Le passé simple de Driss Chraïbi
Denoël, 1954
ISBN :  2070377282 – 273 pages – 7 €

Le passé simple nous introduit au cœur de la famille du Seigneur, un potentat marocain. Cet homme tranche au nom d’Allah : tout lui est bon pour faire fructifier son immense fortune ; la religion s’enseigne dans la peur du corps et dans la désolation de l’âme, les êtres ne vivent pas, ils se contentent d’exister, aussi bien les enfants que leur mère. Mais la guerre est là qui rend plus sensibles les failles de la société arabe plus encore de despotisme du père. Driss Ferdi se révolte : il est issu de l’Orient qu’il renie. Heureusement ou malheureusement, il demeure l’invité de la civilisation occidentale. Petit-fils de saint musulman, éduqué dans des écoles européennes, il vit à la fois le drame de son émancipation personnelle et le conflit de deux civilisations dans sa vie l’a fait tributaire. A Fès, où on l’a envoyé pour attirer la grâce de Dieu sur les affaires paternelles, il fait l’apprentissage de la liberté. Il lui faudra refuser les avances d’un douteux saint homme, se faire respecter par un oncle trop docile devant les grands du jour ; il aura l’occasion de faire entendre sa voix dans la grande mosquée au cours de la nuit du Destin. Son cri, c’est celui de sa génération. Il trouvera la force de supporter la mort de son frère, le suicide de sa mère, la force et le courage de se délivrer de sa révolte : peut-être sera-t-il ainsi un de ceux qui vont changer la face du monde, au point de fusion des civilisations de l’Orient et de l’Occident.

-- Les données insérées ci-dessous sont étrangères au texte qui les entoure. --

import Literature.AlgebraicGeometry.ShimuraVarieties.UnitaryBallCauchyRiemann
import Literature.NumberTheory.Automorphic.WeightFormsArchRestriction
import HarnessLib

/-!
# Holomorphy of cotangent-weight forms on `U(2,1)`: the first-order criterion, weight-form and adelic forms

`UnitaryBallCauchyRiemann` proves the Cauchy–Riemann criterion for a cotangent-weight FUNCTION on the
complex 2-ball in exponential `𝔭`-coordinates: `F ∈ holomorphic` as soon as, for every `g ∈ U(2,1)`, the
group function `b ↦ f(g · expP b)` (`f = toGroupFun cotangentCocycle x₀ F`, `expP b = exp X_b`,
`X_b ∈ 𝔭 ⊂ 𝔲(2,1)`) is REAL-differentiable at `b = 0` with COMPLEX-LINEAR differential
(`BallForms.mem_holomorphic_of_cauchyRiemann`).  This file restates that FIRST-ORDER criterion (one
derivative at one point per group element; no smoothness in the other directions of `𝔲(2,1)`) in the two
shapes the model's `hol` binder consumes:

* `mem_holWeightForms_of_differentiableAt` — for a WEIGHT FORM `f ∈ weightForms Δ Stab(x₀) (weightOf x₀)`
  on `U(2,1)` (the group-side avatar of a `Δ`-automorphic cotangent-weight function, any section of the
  orbit map): `f ∈ holWeightForms Δ`, the `Hol` of the ball quotient's class-map datum;
* `restrictHom_mem_holWeightForms_of_differentiableAt` (and the variant `…_of_differentiableAt_mul` with the
  hypotheses at every point of the big group) — for the ARCHIMEDEAN RESTRICTION
  `WeightForms.restrictHom ι hΔ hη F = F ∘ ι` of a weight form `F` on a group `G` (adelic points) along a
  homomorphism `ι : U(2,1) → G` with matched level and weight: it suffices that `b ↦ F(y · ι(expP b))` be
  real-differentiable at `0` with complex-linear differential, for `y` in `ι(U(2,1))` (resp. all `y ∈ G`).

The complex-linearity of the differential `D` is stated as `D(i v) = i D(v)`; in terms of the right Lie
derivatives along `𝔭` this is `X_{ib} F = i · X_b F`, i.e. annihilation of `F` by `𝔭₋ = {X_b + i X_{ib}}`
(lower-left block; `UnitaryBallLieDerivative` gives that `C^∞` / Lie-derivative form).

References: Borel, Introduction to automorphic forms (Boulder 1966) §4; Bump, Automorphic Forms and
Representations (1997) §2.1, §3.2 (the `SL₂` prototype: lowering operator and holomorphy). Everything here is a
kernel-checked elementary consequence of `UnitaryBallCauchyRiemann`; statements are folklore.
-/

set_option autoImplicit false

noncomputable section

open scoped Matrix
open Literature.Geometry.ComplexHyperbolic Literature.Geometry.ComplexHyperbolic.BallModel
open Literature.NumberTheory.Automorphic Literature.NumberTheory.Automorphic.AutomorphyFactor

namespace Literature.AlgebraicGeometry.ShimuraVarieties

namespace BallForms

/-- **First-order holomorphy criterion for a cotangent-weight form on `U(2,1)`.** A weight form
`f ∈ weightForms Δ Stab(x₀) (weightOf x₀)` such that, for every `g`, `b ↦ f(g · expP b)` is real-differentiable
at `0` with complex-linear differential, lies in `holWeightForms Δ` (the section of the orbit map implicit in
`holWeightForms` is irrelevant). [folklore] -/
theorem mem_holWeightForms_of_differentiableAt {Δ : Subgroup U21}
    (f : Literature.NumberTheory.Automorphic.weightForms Δ (MulAction.stabilizer U21 x₀).subtype
      (isPullbackCocycle_cotangentCocycle.weightOf x₀))
    (hd : ∀ g : U21, DifferentiableAt ℝ (fun b : Fin 2 → ℂ => (f : U21 → (Fin 2 → ℂ)) (g * expP b)) 0)
    (hI : ∀ (g : U21) (v : Fin 2 → ℂ),
      fderiv ℝ (fun b : Fin 2 → ℂ => (f : U21 → (Fin 2 → ℂ)) (g * expP b)) 0 (Complex.I • v) =
        Complex.I • fderiv ℝ (fun b : Fin 2 → ℂ => (f : U21 → (Fin 2 → ℂ)) (g * expP b)) 0 v) :
    f ∈ holWeightForms Δ isPullbackCocycle_cotangentCocycle := by
  obtain ⟨s, hsec⟩ : ∃ s : Ball → U21, ∀ z, s z • x₀ = z :=
    ⟨fun z => (exists_smul_x₀_eq z).choose, fun z => (exists_smul_x₀_eq z).choose_spec⟩
  rw [mem_holWeightForms_iff isPullbackCocycle_cotangentCocycle hsec]
  have hF : toGroupFun cotangentCocycle x₀
      (((factorFormsEquiv isPullbackCocycle_cotangentCocycle hsec).symm f :
        factorForms Δ cotangentCocycle) : Ball → (Fin 2 → ℂ)) = (f : U21 → (Fin 2 → ℂ)) :=
    congrArg
      (fun g : Literature.NumberTheory.Automorphic.weightForms Δ (MulAction.stabilizer U21 x₀).subtype
        (isPullbackCocycle_cotangentCocycle.weightOf x₀) => (g : U21 → (Fin 2 → ℂ)))
      (toGroup_ofGroup isPullbackCocycle_cotangentCocycle hsec f)
  refine mem_holomorphic_of_cauchyRiemann _ (fun g => ?_) (fun g v => ?_)
  · rw [hF]; exact hd g
  · rw [hF]; exact hI g v

/-- **First-order holomorphy criterion for an archimedean restriction.** Let `ι : U(2,1) → G` be a
homomorphism along which level and weight are matched (`WeightForms.IsLevelCorrected`, `IsWeightMatched`,
cotangent weight at `x₀`) and `F` a weight form on `G`. If for every `x ∈ U(2,1)` the function
`b ↦ F(ι x · ι(expP b))` is real-differentiable at `b = 0` with complex-linear differential, then the
restricted form `F ∘ ι = WeightForms.restrictHom ι hΔ hη F` lies in `holWeightForms Δ`. [folklore] -/
theorem restrictHom_mem_holWeightForms_of_differentiableAt {G Kc : Type*} [Group G] [Group Kc]
    {ΓU : Subgroup G} {κ : Kc →* G} {τ : Representation ℂ Kc (Fin 2 → ℂ)} (ι : U21 →* G)
    {Δ : Subgroup U21} (hΔ : WeightForms.IsLevelCorrected ΓU κ τ ι Δ)
    {η₁ : MulAction.stabilizer U21 x₀ →* Kc}
    (hη : WeightForms.IsWeightMatched κ τ ι (MulAction.stabilizer U21 x₀).subtype
      (isPullbackCocycle_cotangentCocycle.weightOf x₀) η₁)
    (F : Literature.NumberTheory.Automorphic.weightForms ΓU κ τ)
    (hd : ∀ x : U21,
      DifferentiableAt ℝ (fun b : Fin 2 → ℂ => (F : G → (Fin 2 → ℂ)) (ι x * ι (expP b))) 0)
    (hI : ∀ (x : U21) (v : Fin 2 → ℂ),
      fderiv ℝ (fun b : Fin 2 → ℂ => (F : G → (Fin 2 → ℂ)) (ι x * ι (expP b))) 0 (Complex.I • v) =
        Complex.I • fderiv ℝ (fun b : Fin 2 → ℂ => (F : G → (Fin 2 → ℂ)) (ι x * ι (expP b))) 0 v) :
    WeightForms.restrictHom ι hΔ hη F ∈ holWeightForms Δ isPullbackCocycle_cotangentCocycle := by
  have hfun : ∀ x : U21,
      (fun b : Fin 2 → ℂ => (WeightForms.restrictHom ι hΔ hη F : U21 → (Fin 2 → ℂ)) (x * expP b)) =
        fun b : Fin 2 → ℂ => (F : G → (Fin 2 → ℂ)) (ι x * ι (expP b)) := by
    intro x
    funext b
    show (F : G → (Fin 2 → ℂ)) (ι (x * expP b)) = (F : G → (Fin 2 → ℂ)) (ι x * ι (expP b))
    rw [map_mul]
  refine mem_holWeightForms_of_differentiableAt _ (fun x => ?_) (fun x v => ?_)
  · rw [hfun x]; exact hd x
  · rw [hfun x]; exact hI x v

/-- **First-order holomorphy criterion for an archimedean restriction, hypotheses on all of `G`.** As
`restrictHom_mem_holWeightForms_of_differentiableAt`, with the differentiability and the complex-linearity
of the differential of `b ↦ F(y · ι(expP b))` at `0` assumed at every `y ∈ G` (the natural output of a
termwise differentiation of an adelic theta series). [folklore] -/
theorem restrictHom_mem_holWeightForms_of_differentiableAt_mul {G Kc : Type*} [Group G] [Group Kc]
    {ΓU : Subgroup G} {κ : Kc →* G} {τ : Representation ℂ Kc (Fin 2 → ℂ)} (ι : U21 →* G)
    {Δ : Subgroup U21} (hΔ : WeightForms.IsLevelCorrected ΓU κ τ ι Δ)
    {η₁ : MulAction.stabilizer U21 x₀ →* Kc}
    (hη : WeightForms.IsWeightMatched κ τ ι (MulAction.stabilizer U21 x₀).subtype
      (isPullbackCocycle_cotangentCocycle.weightOf x₀) η₁)
    (F : Literature.NumberTheory.Automorphic.weightForms ΓU κ τ)
    (hd : ∀ y : G, DifferentiableAt ℝ (fun b : Fin 2 → ℂ => (F : G → (Fin 2 → ℂ)) (y * ι (expP b))) 0)
    (hI : ∀ (y : G) (v : Fin 2 → ℂ),
      fderiv ℝ (fun b : Fin 2 → ℂ => (F : G → (Fin 2 → ℂ)) (y * ι (expP b))) 0 (Complex.I • v) =
        Complex.I • fderiv ℝ (fun b : Fin 2 → ℂ => (F : G → (Fin 2 → ℂ)) (y * ι (expP b))) 0 v) :
    WeightForms.restrictHom ι hΔ hη F ∈ holWeightForms Δ isPullbackCocycle_cotangentCocycle :=
  restrictHom_mem_holWeightForms_of_differentiableAt ι hΔ hη F (fun x => hd (ι x)) fun x v => hI (ι x) v

end BallForms

end Literature.AlgebraicGeometry.ShimuraVarieties

end
import Literature.NumberTheory.Sieve.Maynard2016Prop92Support
import Literature.NumberTheory.Sieve.Maynard2016Prop92ErrorTools
import Literature.NumberTheory.Sieve.Maynard2016Lemma85
import Literature.NumberTheory.Sieve.FGKMT2018MainTermPrefactor
import Literature.NumberTheory.Sieve.FGKMT2018Section8Toolbox
import HarnessLib

/-!
# Maynard 2016, Proposition 9.2 over `𝒜 = ℤ`: the error part

Source: J. Maynard, *Dense clusters of primes in subsets*, Compositio Math. 152 (2016) =
arXiv:1405.2593 [Maynard2016DenseClusters], proof of Proposition 9.2 p. 21: «The contribution from
$E(q,a)$ can be bounded by (2) in an identical manner to how we bounded the error terms in the proof
of Proposition 9.1 by Hypothesis 1. … these error terms contribute a total of
$O(\#\mathcal{A}(x)/(W(\log x)^{2k^2}))$, which is negligible»; the pattern is the proof of
Proposition 9.1 p. 19 (fibre count `τ_{3k}(q)`, Cauchy–Schwarz, trivial bound for the first factor,
Hypothesis 1 for the second). K. Ford, B. Green, S. Konyagin, J. Maynard, T. Tao, *Long gaps between
primes*, JAMS 31 (2018) = arXiv:1412.5029v4 [FordGreenKonyaginMaynardTao2018], Theorem 6 pp. 21–22.

PROVED here (no named facts): **`maynard2016Prop92ErrorPart_holds :
Literature.NumberTheory.Sieve.Maynard2016Prop92ErrorPart`** — in the frame of [FGKMT, Thm 6],
for `(a_m, B) = 1`, `L_m(n) > R` on `𝒜(X)` and Hypothesis 1 (2) at level `X^{1/3}` with constant `C_H`,
`|∑_{n ∈ 𝒜(X)} 1_𝒫(L_m(n)) w_n − φ_ω(W) (#𝒫_{L_m}(X)/φ_{L_m}(W)) Q_m| ≤ K · errTermB`
(`K = 4 √(3 C_H) · 8 + 1`). Chain: the exact split `sum_prime_sieveWt_eq_main_add_error`
(`Maynard2016Prop92Support`); per pair, the class errors are `≤ φ_ω(W) E*_q` (`abs_sum_pairClasses_err_le`);
`|λ_d| ≤ Λ = 2(2e⁵ log R)^k` (Lemma 8.5 (i), `maynard_lemma85i_frame`) and the support `∏ dᵢ < R`
reduce to `Λ² φ_ω(W) ∑_{(d,e)} E*_{W∏[dᵢ,eᵢ]}` (`abs_esum_le`); Cauchy–Schwarz over the fibres of
`(d, e) ↦ ∏[dᵢ, eᵢ]` (`Maynard2016Prop92ErrorTools`), the fibre bound `(4(k+1))^{ω}`, the trivial bound
`E*_q ≤ 3#𝒜/φ(q)`, the divisor sum `≤ (e⁵ log R²)^{16(k+1)²}` and Hypothesis 1 (2)
(`∑ E*_q ≤ C_H #𝒫/(log X)^{100k²}`); finally `errTermB ≥ e^{−7k} #𝒜 (2k log k)^{−k}/8`
([Maynard, Lemmas 8.1, 8.6]: `exp_neg_seven_mul_le_singSeriesExcl`, `MaynardDense.exists_IF_JF_bounds`)
and `(log X)^{−11k²} ≤ e^{−7k}(2k log k)^{−k}` in the regime `k ≤ (log x)^{1/5}` (`prop92err_arith`).

## References
* J. Maynard, *Dense clusters of primes in subsets*, Compositio Math. 152 (2016), proofs of
  Props. 9.1, 9.2 pp. 19–21, Lemmas 8.1, 8.5, 8.6 [Maynard2016DenseClusters].
* K. Ford, B. Green, S. Konyagin, J. Maynard, T. Tao, *Long gaps between primes*, JAMS 31 (2018),
  Thm 6 and §7 [FordGreenKonyaginMaynardTao2018].
-/

noncomputable section

open Finset Filter Topology

namespace Literature.NumberTheory.Sieve

namespace FGKMT2018

variable {k : ℕ}

/-! ### Per pair: the class errors are `≤ φ_ω(W) E*_q` -/

/-- For `d, e ∈ 𝒟'_k` with `d_m = e_m = 1`, cross-coprime, and a maximising class choice `a`:
`|∑_{c ∈ classes(d,e)} (#𝒫_{L_m}(X; q, c) − #𝒫_{L_m}(X)/φ_{L_m}(q))| ≤ φ_ω(W) · E*_q`, `q = W∏[dᵢ,eᵢ]`.
[cite: Maynard2016DenseClusters, proof of Prop. 9.2 p. 21 («#𝒫_{L,𝒜}(x;q,a) = #𝒫_{L,𝒜}(x)/φ_L(q) + O(E(q,a))»)] -/
theorem abs_sum_pairClasses_err_le (X : ℝ) {L : Fin k → ℤ × ℤ} (hadm : FormsAdmissible L) {B : ℕ}
    {R : ℝ} (m : Fin k) {a : ℕ → ℕ}
    (ha : ∀ q c : ℕ, c < q → Int.gcd (formEval (L m) c) q = 1 →
      Int.gcd (formEval (L m) (a q)) q = 1 ∧ classErr (L m) X q c ≤ classErr (L m) X q (a q))
    {d e : Fin k → ℕ} (hd : d ∈ dkBoxP L B R m) (he : e ∈ dkBoxP L B R m)
    (hx : ∀ i j, i ≠ j → (d i * e i).Coprime (d j * e j)) :
    |∑ c ∈ pairClasses L B d e, ((primeCountZMod (L m) X (pairMod B d e) c : ℝ) -
        primeCountZ (L m) X / totForm (L m) (pairMod B d e))| ≤
      phiOmega L (wCut k B) * errStar (L m) X a (pairMod B d e) := by
  classical
  have hdB := dkBoxP_subset L B R m hd
  have heB := dkBoxP_subset L B R m he
  have hP : Pairwise fun i j => (d i * e i).Coprime (d j * e j) := fun i j hij => hx i j hij
  refine (Finset.abs_sum_le_sum_abs _ _).trans ?_
  have hle : ∀ c ∈ pairClasses L B d e, |((primeCountZMod (L m) X (pairMod B d e) c : ℝ) -
      primeCountZ (L m) X / totForm (L m) (pairMod B d e))| ≤ errStar (L m) X a (pairMod B d e) := by
    intro c hc
    have hcq : c < pairMod B d e := by
      have h := (Finset.mem_filter.1 hc).1
      exact Finset.mem_range.1 h
    exact classErr_le_errStar ha hcq (intGcd_formEval_eq_one_of_mem_pairClasses hd he hc)
  refine (Finset.sum_le_sum hle).trans ?_
  rw [Finset.sum_const, nsmul_eq_mul, card_pairClasses_eq hadm hdB heB hP]

/-! ### The sum over pairs: `≤ Λ² φ_ω(W) ∑_{(d,e)} E*_{q(d,e)}` -/

/-- The support box `{d ∈ 𝒟_k : ∏ dᵢ < R}` (outside it `λ_d = 0`).
[cite: Maynard2016DenseClusters, proof of Prop. 9.1 p. 19 («λ_d is supported on d < R»)] -/
def lamSuppBox (L : Fin k → ℤ × ℤ) (B : ℕ) (R : ℝ) : Finset (Fin k → ℕ) :=
  (dkBox L B R).filter fun d => (∏ i, (d i : ℝ)) < R

/-- The cross-coprime pairs of the support box.
[cite: Maynard2016DenseClusters, proof of Prop. 9.1 p. 19 («no contribution unless (d_ie_i,d_je_j)=1»)] -/
def crossPairSet (L : Fin k → ℤ × ℤ) (B : ℕ) (R : ℝ) : Finset ((Fin k → ℕ) × (Fin k → ℕ)) :=
  (lamSuppBox L B R ×ˢ lamSuppBox L B R).filter fun pr =>
    ∀ i j, i ≠ j → (pr.1 i * pr.2 i).Coprime (pr.1 j * pr.2 j)

/-- The support box lies in `𝒟_k`. [cite: Maynard2016DenseClusters, proof of Prop. 9.1 p. 19] -/
theorem lamSuppBox_subset (L : Fin k → ℤ × ℤ) (B : ℕ) (R : ℝ) : lamSuppBox L B R ⊆ dkBox L B R :=
  Finset.filter_subset _ _

/-- Membership in the pair set. [cite: Maynard2016DenseClusters, proof of Prop. 9.1 p. 19] -/
theorem mem_crossPairSet_iff {L : Fin k → ℤ × ℤ} {B : ℕ} {R : ℝ} {pr : (Fin k → ℕ) × (Fin k → ℕ)} :
    pr ∈ crossPairSet L B R ↔ (pr.1 ∈ dkBox L B R ∧ (∏ i, (pr.1 i : ℝ)) < R) ∧
      (pr.2 ∈ dkBox L B R ∧ (∏ i, (pr.2 i : ℝ)) < R) ∧
        ∀ i j, i ≠ j → (pr.1 i * pr.2 i).Coprime (pr.1 j * pr.2 j) := by
  unfold crossPairSet lamSuppBox
  simp only [Finset.mem_filter, Finset.mem_product, and_assoc]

 » Selon l’état hépatique de l’honorable professeur, les coups sur la plante des pieds s’échelonnent entre dix et cent. Il est vrai que les petits ont droit jusqu’à dix coups seulement. Les plus âgés peuvent supporter davantage. Toute règle comporte une exception. Ainsi, les élèves à tête d’ange sont dispensés de tout châtiment. Quelquefois aussi les enfants de riches. Mais, en matière de compensation, il existe fort heureusement les têtes dures et les bêtes noires. Sans quoi il n’y aurait pas d’emploi pour les entraves et les falaquas. Pour moi, élève ordinaire, je suis sincèrement reconnaissant envers mes maîtres d’avoir si bien nivelé et affermi la plante de mes pieds. Je peux sans difficultés faire des kilomètres de marche. D’ailleurs, tous ceux qui sont passés par ces écoles sont de rudes marcheurs. Exemple : les coureurs marocains. « 

 » Le jeûne est généralement admis dans les croyances et partout suivi comme un rite millénaire. C’est-à-dire qu’en dehors de ceux qui sont obligés de travailler tous les jours pour survenir à leurs besoins, les gens paressent dans leurs lits jusqu’à midi et font ensuite des parties interminables de poker ou de loto, pour tuer le temps et tromper la faim. Les jeux de hasard sont interdits par la loi et le Ramadan est un mois de recueillement et de prières. J’ai toujours vu mon père pendant ce jeune d’une humeur particulièrement massacrante parce qu’il ne pouvait pas fumer, il sortait faire un petit tour vers midi, rentrait et épuisait tous les sujets de conversation et toutes les occasions de dispute. Le soir, il redevenait le plus doux des hommes parce qu’il avait fumé et ne disait plus rien parce qu’il fumait jusqu’au matin […] Le pèlerinage à la Mecque est prétexte aux Marocains riches pour visiter les pays du Proche-Orient. Je cite le cas de mon père qui est resté trois ans absent ; soi-disant pour se recueillir sur la Kaaba, la sainte Pierre Noire. A son retour, venant du Hedjaz, il distribua des dattes de Médine et du bois de santal à ses proches et amis, heureux d’avoir même un grain de poussière du pays saint. Ma mère lèche encore une de ces fameuses dattes, la vingt-septième nuit du Ramadan, la nuit du Pouvoir où « anges et démons fraternisent sur les gazons tapissés de pétales de roses, au paradis ». Mon père tendit sa dextre en un geste magnanime et tout le monde la baisa et la baise encore en gratifiant son possesseur du titre de Haj, c’est-à-dire un type qui a été à la mecque. Par la suite, il devait nous apprendre que la presque totalité de sa fortune avait fondu dans les tripots de Damas et du Caire. Mais il s’est réellement recueilli sur la Kaaba et a donc droit à son titre. Louange à Dieu très-haut, père de l’univers et roi du Jugement dernier ! »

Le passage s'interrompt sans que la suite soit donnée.